Right. So. We watched an episode of DS9 when I was feeling cruddy this weekend that just pointed out what's wrong with TV, to me. I called it "Bajoran Girlfriend-Swapping Holiday" (or "Everybody **** Dax!", but that's not a unique episode identifier). The premise was that Lwaxanna Troi (YARG!) showed up with a disease that made most people in the station unbearably attracted to each other in some combination other than their established relationships. This was later explained as being based on latent, subconscious attractions.
Here's what happened: the only marrige was entirely unaffected. The married couple is entirely monogamous on both a conscious and a subconscious level. This annoyed me the least: it fits with the characterization of these two, and I think it's clear that some married people are attracted to people other than their spouse and some are not. But the fact that there was only one married couple made this feel a good deal more like How Marriage Is than I would have preferred. This is particularly the case because no one who was affected by this virus seemed to be attracted to more than one person subconsciously.
Ditto power stuff: the Commander is entirely unaffected by anyone female beneath him in the chain of command (which is most of the female characters, barring the loathsome Mrs. Troi). We are freed from dealing with any impropriety whatsoever, as the Commander is more machine than man now, twisted and -- oops, sorry, wrong character. Anyway. Not attracted to anybody. This incidentally frees the writers from dealing with a plausible "black man attracted to white woman" relationship, since the Commander's son Jake is 16 and not taken seriously in his attraction to an older female character. (Characters are also only attracted to people roughly their own age. Oh, naturally.)
The rest of the characters kissed and pawed each other in some combinations but were interrupted at crucial moments, before they could do anything that would have to be dealt with between their characters later in the series. Not a single major character had actual sex (by any definition I could think of, even by implication) with anyone else. Despite being so overwhelmed with hormones that their best judgment was impaired. They were hormonal enough to fall all over each other in non-standards combinations, but not enough to...remove any clothing? At all? Some of these people are known to be non-virgins in previous episodes. It seems to me extremely unlikely that they don't know what to do.

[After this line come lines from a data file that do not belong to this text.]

import Summits.PneNP.PneNP.Theses.ExpanderLinearGenerators
import Literature.Computability.MetaComplexity.LinearMapResolutionWidthProofs

/-!
# PneNP / ExpanderLinearGenerators — `ExpansionForcesDepthFregeSize` at locality `ℓ = 8`:
reduction to a Moore-type bound (stmt-PneNP-11442, helper file)

Route `PneNP/ExpanderLinearGenerators`, support item stmt-PneNP-11442
(`Summit.PneNP.PneNP.Theses.ExpanderLinearGenerators.ExpansionForcesDepthFregeSize`).

The companion file `ExpanderLinearGeneratorsExpansionForcesDepthFregeSize.lean` settles the item at
every locality `ℓ ≤ 7` (there the hypotheses are contradictory). At `ℓ = 8` unsolvable
`(r, 6)`-boundary-expanding `8`-sparse systems DO exist (Tseitin systems of `8`-regular graphs of
large girth), but they are necessarily huge, and a huge system has huge refutations for a trivial
reason: the refuted formula is the last line of the proof. This file proves everything in that
argument except the purely combinatorial size bound, which it isolates as the hypothesis `hcore`
of `expansionForcesDepthFregeSize_eight_of_core`:

  every nonempty boundaryless row set `F` of an `8`-sparse family all of whose `≤ w`-subsets
  have `≥ 6` unique-neighbour points per row has `|F| ≥ 5 ^ ((w - 2) / 8)`

(a Moore-type bound for the row/point incidence graph; proved separately).

* `not_holds_update_add_one` — over `𝔽₂`, adding `1` to an unknown in the support of a satisfied
  equation violates it.
* `length_equationCNF_pos` — an equation over `𝔽₂` with nonempty support has a nonempty canonical
  CNF (`B = 1` sum-encoding): some assignment violates it.
* `card_le_length_sumEncoding` — hence a system all of whose rows have nonempty support has at
  least `m` clauses in `sumEncoding 1`.
* `length_add_two_le_size_neg_ofCNF`, `length_add_two_le_proofSize` — `¬ ofCNF φ` has size
  `≥ |φ| + 2`, so every Frege proof of it has `proofSize ≥ |φ| + 2`.
* `exists_boundary_eq_empty_of_not_systemSat` — an unsolvable system over `𝔽₂` has a nonempty row
  set with empty boundary (contrapositive of the peeling lemma
  `exists_rows_hold_of_forall_boundary_nonempty`).
* `sqrt_le_core_exponent` — the real-number bookkeeping `√r ≤ (⌊r⌋₊ - 2) / 8` for `r ≥ 100`.
* `expansionForcesDepthFregeSize_eight_of_core` — the item's statement at `ℓ = 8` (expansion
  constant written `6 = 3/4 · 8`), with `ε = 1/2`, `R = 100`, from the hypothesis `hcore`.

References: E. Ben-Sasson, A. Wigderson, *Short proofs are narrow — resolution made simple*,
J. ACM 48 (2001), §5 [BenSassonWigderson2001]; J. Krajíček, *Proof Complexity* (CUP 2019), §13.3
[KrajicekProofComplexity2019].
-/

namespace Summit.PneNP.PneNP.Theorems

set_option linter.dupNamespace false -- `Summit.PneNP.PneNP.…`: summit = sub-problem (D-0017)

open Finset Literature.Computability.MetaComplexity Literature.Computability.Complexity

/-! ### Rows with nonempty support contribute clauses -/

/-- Over `𝔽₂`, adding `1` to an unknown in the support of a SATISFIED equation violates it
(the coefficient is `1`). [folklore] -/
theorem not_holds_update_add_one {n : ℕ} (E : LinEqMod 2 n) {z : Fin n → ZMod 2} {j : Fin n}
    (hj : j ∈ E.supp) (hz : E.Holds z) : ¬ E.Holds (Function.update z j (z j + 1)) := by
  intro hz'
  unfold LinEqMod.Holds at hz hz'
  rw [← Finset.add_sum_erase _ _ (Finset.mem_univ j)] at hz hz'
  have hrest : ∑ j' ∈ univ.erase j, E.1 j' * Function.update z j (z j + 1) j' =
      ∑ j' ∈ univ.erase j, E.1 j' * z j' :=
    Finset.sum_congr rfl fun j' hj' => by rw [Function.update_of_ne (Finset.ne_of_mem_erase hj')]
  rw [hrest, Function.update_self] at hz'
  have ha : E.1 j = 1 :=
    (by decide : ∀ a : ZMod 2, a ≠ 0 → a = 1) _ (by simpa [LinEqMod.supp] using hj)
  rw [ha, one_mul] at hz hz'
  have : (1 : ZMod 2) = 0 := by
    have h := hz'.trans hz.symm
    rw [add_right_comm] at h
    exact add_left_cancel (a := z j + ∑ j' ∈ univ.erase j, E.1 j' * z j') (by
      simp only [add_zero]; exact h)
  exact one_ne_zero this

/-- An equation over `𝔽₂` with NONEMPTY support is violated by some Boolean assignment under the
`B = 1` sum-encoding, hence its canonical CNF has at least one clause. [folklore] -/
theorem length_equationCNF_pos {n : ℕ} (E : LinEqMod 2 n) (hE : E.supp.Nonempty) :
    0 < (equationCNF 1 E).length := by
  obtain ⟨j, hj⟩ := hE
  -- an assignment violating `E`
  obtain ⟨σ, hσ⟩ : ∃ σ : ℕ → Bool, ¬ E.Holds (blockVals 2 1 n σ) := by
    by_cases h0 : E.Holds (blockVals 2 1 n fun _ => false)
    · refine ⟨Function.update (fun _ => false) (j : ℕ) true, ?_⟩
      rw [blockVals_two_one_update]
      have hval : (if true = true then (1 : ZMod 2) else 0) = blockVals 2 1 n (fun _ => false) j + 1 := by
        rw [blockVals_two_one_apply]; simp
      rw [hval]
      exact not_holds_update_add_one E hj h0
    · exact ⟨fun _ => false, h0⟩
  by_contra hlen
  have hnil : equationCNF 1 E = [] := List.eq_nil_of_length_eq_zero (by omega)
  have heval := eval_equationCNF 1 E σ
  rw [hnil, CNF.eval_nil] at heval
  exact hσ (of_decide_eq_true heval.symm)

/-- A `flatMap` over a list all of whose images are nonempty is at least as long as the list.
[folklore] -/
theorem length_le_length_flatMap {α β : Type*} {l : List α} {f : α → List β}
    (h : ∀ a ∈ l, 0 < (f a).length) : l.length ≤ (l.flatMap f).length := by
  induction l with
  | nil => simp
  | cons a l ih =>
    rw [List.flatMap_cons, List.length_append, List.length_cons]
    have h1 := h a (by simp)
    have h2 := ih fun b hb => h b (by simp [hb])
    omega

/-- **At least one clause per row.** If every row of a system over `𝔽₂` has nonempty support, its
`B = 1` sum-encoding has at least `m` clauses. [folklore] -/
theorem card_le_length_sumEncoding {n m : ℕ} (E : Fin m → LinEqMod 2 n)
    (hE : ∀ i, (E i).supp.Nonempty) : m ≤ (sumEncoding 1 E).length := by
  have h := length_le_length_flatMap (l := List.finRange m) (f := fun k => equationCNF 1 (E k))
    fun k _ => length_equationCNF_pos (E k) (hE k)
  rwa [List.length_finRange] at h

/-! ### The refuted formula is a line of the proof -/

/-- The formula `¬ ofCNF φ` has at least `|φ| + 2` symbols (one `conj` node per clause, the final
`const true`, and the negation). [folklore] -/
theorem length_add_two_le_size_neg_ofCNF {ν : Type*} (φ : CNF ν) :
    φ.length + 2 ≤ (PropForm.neg (PropForm.ofCNF φ)).size := by
  suffices h : φ.length + 1 ≤ (PropForm.ofCNF φ).size by
    simp only [PropForm.size]; omega
  induction φ with
  | nil => simp [PropForm.ofCNF, PropForm.size]
  | cons c φ ih =>
    simp only [PropForm.ofCNF, List.foldr_cons, PropForm.size, List.length_cons] at ih ⊢
    omega

/-- **A Frege proof is at least as large as its last line**: every `textbookFrege` proof of
`¬ ofCNF φ` has `proofSize ≥ |φ| + 2`. [Cook–Reckhow 1979, §1 (length of a proof)] [folklore] -/
theorem length_add_two_le_proofSize {φ : CNF ℕ} {π : List (PropForm ℕ)}
    (hπ : textbookFrege.IsProofOf π (PropForm.neg (PropForm.ofCNF φ))) :
    φ.length + 2 ≤ proofSize π :=
  (length_add_two_le_size_neg_ofCNF φ).trans (by
    unfold proofSize
    exact List.le_sum_of_mem (List.mem_map.2 ⟨_, List.mem_of_getLast? hπ.2, rfl⟩))

/-! ### Unsolvable systems have a boundaryless row set -/

/-- Peeling under a hereditary boundary hypothesis (row level; Ben-Sasson–Wigderson flips): if
every nonempty subset of a row set `I` has a boundary variable then all rows of `I` have a common
solution. (Local copy of `exists_rows_hold_of_forall_boundary_nonempty` from the companion file,
kept private while that module is unbuilt on the farm.) [BenSassonWigderson2001, Lemma 5.7]
[folklore] -/
private theorem exists_rows_hold_of_forall_boundary_nonempty_aux {n m : ℕ}
    (E : Fin m → LinEqMod 2 n) (I : Finset (Fin m))
    (hI : ∀ J ⊆ I, J.Nonempty →
      (boundary (fun i => (E i).supp.map Fin.valEmbedding) J).Nonempty) :
    ∃ σ : ℕ → Bool, ∀ i ∈ I, (E i).Holds (blockVals 2 1 n σ) := by
  induction I using Finset.strongInduction with
  | H I ih =>
    rcases I.eq_empty_or_nonempty with rfl | hne
    · exact ⟨fun _ => false, by simp⟩
    obtain ⟨x, hx⟩ := hI I subset_rfl hne
    obtain ⟨i, hi, j, rfl, hji, huniq⟩ := exists_unique_row_of_mem_boundary E hx
    obtain ⟨σ, hσ⟩ := ih (I.erase i) (Finset.erase_ssubset hi)
      (fun J hJ hJne => hI J (hJ.trans (Finset.erase_subset _ _)) hJne)
    obtain ⟨b, hb, -⟩ := exists_flip_row E hji huniq hσ
    exact ⟨_, hb⟩


/-- **An unsolvable system over `𝔽₂` has a nonempty boundaryless row set** (contrapositive of the
peeling lemma `exists_rows_hold_of_forall_boundary_nonempty`: if every nonempty row set had a
unique-neighbour variable the whole system would peel). [BenSassonWigderson2001, §5] [folklore] -/
theorem exists_boundary_eq_empty_of_not_systemSat {n m : ℕ} (E : Fin m → LinEqMod 2 n)
    (hunsat : ¬ SystemSat E Finset.univ) :
    ∃ F : Finset (Fin m), F.Nonempty ∧
      boundary (fun i => (E i).supp.map Fin.valEmbedding) F = ∅ := by
  by_contra hcon
  push Not at hcon
  obtain ⟨σ, hσ⟩ := exists_rows_hold_of_forall_boundary_nonempty_aux E Finset.univ
    fun J _ hJ => hcon J hJ
  exact hunsat ⟨blockVals 2 1 n σ, fun i hi => hσ i hi⟩

/-! ### Real-number bookkeeping -/

/-- For `r ≥ 100`: `√r ≤ ((⌊r⌋₊ - 2) / 8 : ℕ)` (natural subtraction and division). Indeed
`√r ≤ r/10 ≤ (r - 10)/8` and `8 · ((⌊r⌋₊ - 2) / 8) ≥ ⌊r⌋₊ - 9 > r - 10`. [folklore] -/
theorem sqrt_le_core_exponent {r : ℝ} (hr : 100 ≤ r) :
    Real.sqrt r ≤ (((⌊r⌋₊ - 2) / 8 : ℕ) : ℝ) := by
  have hr0 : 0 ≤ r := by linarith
  -- `√r ≤ r / 10`
  have h10 : (10 : ℝ) ≤ Real.sqrt r := by
    rw [show (10 : ℝ) = Real.sqrt 100 by
      rw [show (100 : ℝ) = 10 ^ 2 by norm_num, Real.sqrt_sq (by norm_num)]]
    exact Real.sqrt_le_sqrt hr
  have hsq : Real.sqrt r * 10 ≤ r := by
    calc Real.sqrt r * 10 ≤ Real.sqrt r * Real.sqrt r :=
          mul_le_mul_of_nonneg_left h10 (Real.sqrt_nonneg r)
      _ = r := Real.mul_self_sqrt hr0
  -- the natural-number exponent is `≥ (r - 10) / 8`
  set x : ℕ := ⌊r⌋₊ with hx
  have hxr : r < (x : ℝ) + 1 := Nat.lt_floor_add_one r
  have hx100 : 100 ≤ x := Nat.le_floor (by exact_mod_cast hr)
  have hdiv : x - 2 ≤ 8 * ((x - 2) / 8) + 7 := by
    have := Nat.div_add_mod (x - 2) 8
    have := Nat.mod_lt (x - 2) (by norm_num : 0 < 8)
    omega
  have hcast : ((x : ℝ) - 2) ≤ 8 * ((((x - 2) / 8 : ℕ) : ℝ)) + 7 := by
    have h2 : ((x - 2 : ℕ) : ℝ) = (x : ℝ) - 2 := by
      rw [Nat.cast_sub (by omega)]; norm_num
    rw [← h2]
    exact_mod_cast hdiv
  nlinarith [hcast, hxr, hsq]

/-! ### The reduction -/

/-- **The expansion-scale law at locality `ℓ = 8`, reduced to a Moore-type bound.** Assume
`hcore`: every nonempty boundaryless row set `F` of an `8`-sparse family whose `≤ w`-subsets all
have at least `6` unique-neighbour points per row satisfies `5 ^ ((w - 2) / 8) ≤ |F|`. Then for
every depth `d`, with `ε = 1/2` and `R = 100`: for `r ≥ R`, every unsolvable `8`-sparse system over
`𝔽₂` whose row supports form an `(r, 6)`-boundary expander (`6 = 3/4 · 8`) forces every depth-`d`
`textbookFrege` proof of `¬ sumEncoding 1 E` to have size `≥ 2 ^ (r ^ ε)`.
Proof: an unsolvable system has a nonempty boundaryless row set `F` (peeling), so by `hcore` with
`w = ⌊r⌋₊` it has `m ≥ |F| ≥ 5 ^ ((⌊r⌋₊ - 2) / 8)` rows; expansion makes every support nonempty, so
the refuted formula — the last line of the proof — has `≥ m + 2` symbols; and
`r ^ (1/2) ≤ (⌊r⌋₊ - 2) / 8` for `r ≥ 100`. [folklore] -/
theorem expansionForcesDepthFregeSize_eight_of_core
    (hcore : ∀ {m : ℕ} (S : Fin m → Finset ℕ), (∀ i, (S i).card ≤ 8) → ∀ (w : ℕ),
      (∀ I : Finset (Fin m), I.card ≤ w → 6 * I.card ≤ (boundary S I).card) →
      ∀ F : Finset (Fin m), F.Nonempty → boundary S F = ∅ → 5 ^ ((w - 2) / 8) ≤ F.card)
    (d : ℕ) :
    ∃ ε : ℝ, 0 < ε ∧ ∃ R : ℝ, ∀ r : ℝ, R ≤ r → ∀ (n m : ℕ) (E : Fin m → LinEqMod 2 n),
      (∀ i, (E i).supp.card ≤ 8) →
      IsBoundaryExpander (fun i => (E i).supp.map Fin.valEmbedding) r 6 →
      ¬ SystemSat E Finset.univ →
      ∀ π : List (PropForm ℕ), textbookFrege.IsDepthProofOf d π
        (PropForm.neg (PropForm.ofCNF (sumEncoding 1 E))) →
      (2 : ℝ) ^ (r ^ ε) ≤ (proofSize π : ℝ) := by
  refine ⟨1 / 2, by norm_num, 100, fun r hr n m E hsparse hexp hunsat π hπ => ?_⟩
  have hr0 : 0 ≤ r := by linarith
  set S : Fin m → Finset ℕ := fun i => (E i).supp.map Fin.valEmbedding with hS
  set w : ℕ := ⌊r⌋₊ with hw
  -- the expansion hypothesis in natural-number form, for row sets of size `≤ w`
  have hexpN : ∀ I : Finset (Fin m), I.card ≤ w → 6 * I.card ≤ (boundary S I).card := by
    intro I hI
    have hIr : (I.card : ℝ) ≤ r :=
      (show (I.card : ℝ) ≤ (w : ℝ) by exact_mod_cast hI).trans (Nat.floor_le hr0)
    have h := hexp I hIr
    exact_mod_cast h
  have hS8 : ∀ i, (S i).card ≤ 8 := fun i => by
    simp only [hS, Finset.card_map]; exact hsparse i
  -- a nonempty boundaryless row set, hence many rows
  obtain ⟨F, hF, hbd⟩ := exists_boundary_eq_empty_of_not_systemSat E hunsat
  have hcard : 5 ^ ((w - 2) / 8) ≤ m := by
    have h := hcore S hS8 w hexpN F hF hbd
    exact h.trans ((Finset.card_le_univ F).trans (by rw [Fintype.card_fin]))
  -- every support is nonempty (expansion of singletons, `w ≥ 1`)
  have hw1 : 1 ≤ w := Nat.le_floor (by push_cast; linarith)
  have hsupp : ∀ i, (E i).supp.Nonempty := by
    intro i
    have h := hexpN {i} (by simpa using hw1)
    rw [Finset.card_singleton, mul_one] at h
    have hne : (boundary S {i}).Nonempty := Finset.card_pos.1 (by omega)
    obtain ⟨v, hv⟩ := hne
    have hvc : v ∈ cover S {i} := boundary_subset_cover _ hv
    rw [mem_cover] at hvc
    obtain ⟨i', hi', hvi'⟩ := hvc
    rw [Finset.mem_singleton] at hi'
    subst hi'
    simp only [hS, Finset.mem_map] at hvi'
    obtain ⟨j, hj, -⟩ := hvi'
    exact ⟨j, hj⟩
  -- the proof contains the refuted formula
  have hsize : m + 2 ≤ proofSize π :=
    (Nat.add_le_add_right (card_le_length_sumEncoding E hsupp) 2).trans
      (length_add_two_le_proofSize hπ.1)
  -- real-number bookkeeping
  have hT : Real.sqrt r ≤ (((w - 2) / 8 : ℕ) : ℝ) := sqrt_le_core_exponent hr
  calc (2 : ℝ) ^ (r ^ (1 / 2 : ℝ)) = (2 : ℝ) ^ Real.sqrt r := by rw [Real.sqrt_eq_rpow]
    _ ≤ (2 : ℝ) ^ ((((w - 2) / 8 : ℕ) : ℝ)) :=
        Real.rpow_le_rpow_of_exponent_le (by norm_num) hT
    _ = ((2 ^ ((w - 2) / 8) : ℕ) : ℝ) := by rw [Real.rpow_natCast]; push_cast; ring
    _ ≤ ((5 ^ ((w - 2) / 8) : ℕ) : ℝ) := by
        exact_mod_cast Nat.pow_le_pow_left (by norm_num : 2 ≤ 5) _
    _ ≤ (m : ℝ) := by exact_mod_cast hcard
    _ ≤ (proofSize π : ℝ) := by exact_mod_cast (by omega : m ≤ proofSize π)

end Summit.PneNP.PneNP.Theorems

Nobody on the entire station, apparently, has any subconscious homosexual leanings. None. Nobody could be any straighter if you drew them with rulers. I believe that evidence suggests that there is a genetic component to sexuality (not that it is all genetics, mind you), and I might find it believable if an alien species didn't have that gene pop up. Maybe. (I'd especially find it believable if it was then presented as the difference between us and them rather than a way we ought to be. If it was more, lookee, them funny aliens aren't queer like us humans. Hoo-ee, are we queer. Queeeeeeerity queer queer queer. Race fulla pervs, we are. If you can think of it, some of us have tried it backwards. It's the glory of our species.) (Ahem. Anyway.) So...yeah. I'm a straight girl. I'm not someone who believes that everybody is bi somewhere deep down. But I certainly believe that lots of people have leanings that way at least as much as they do towards random Trill hos.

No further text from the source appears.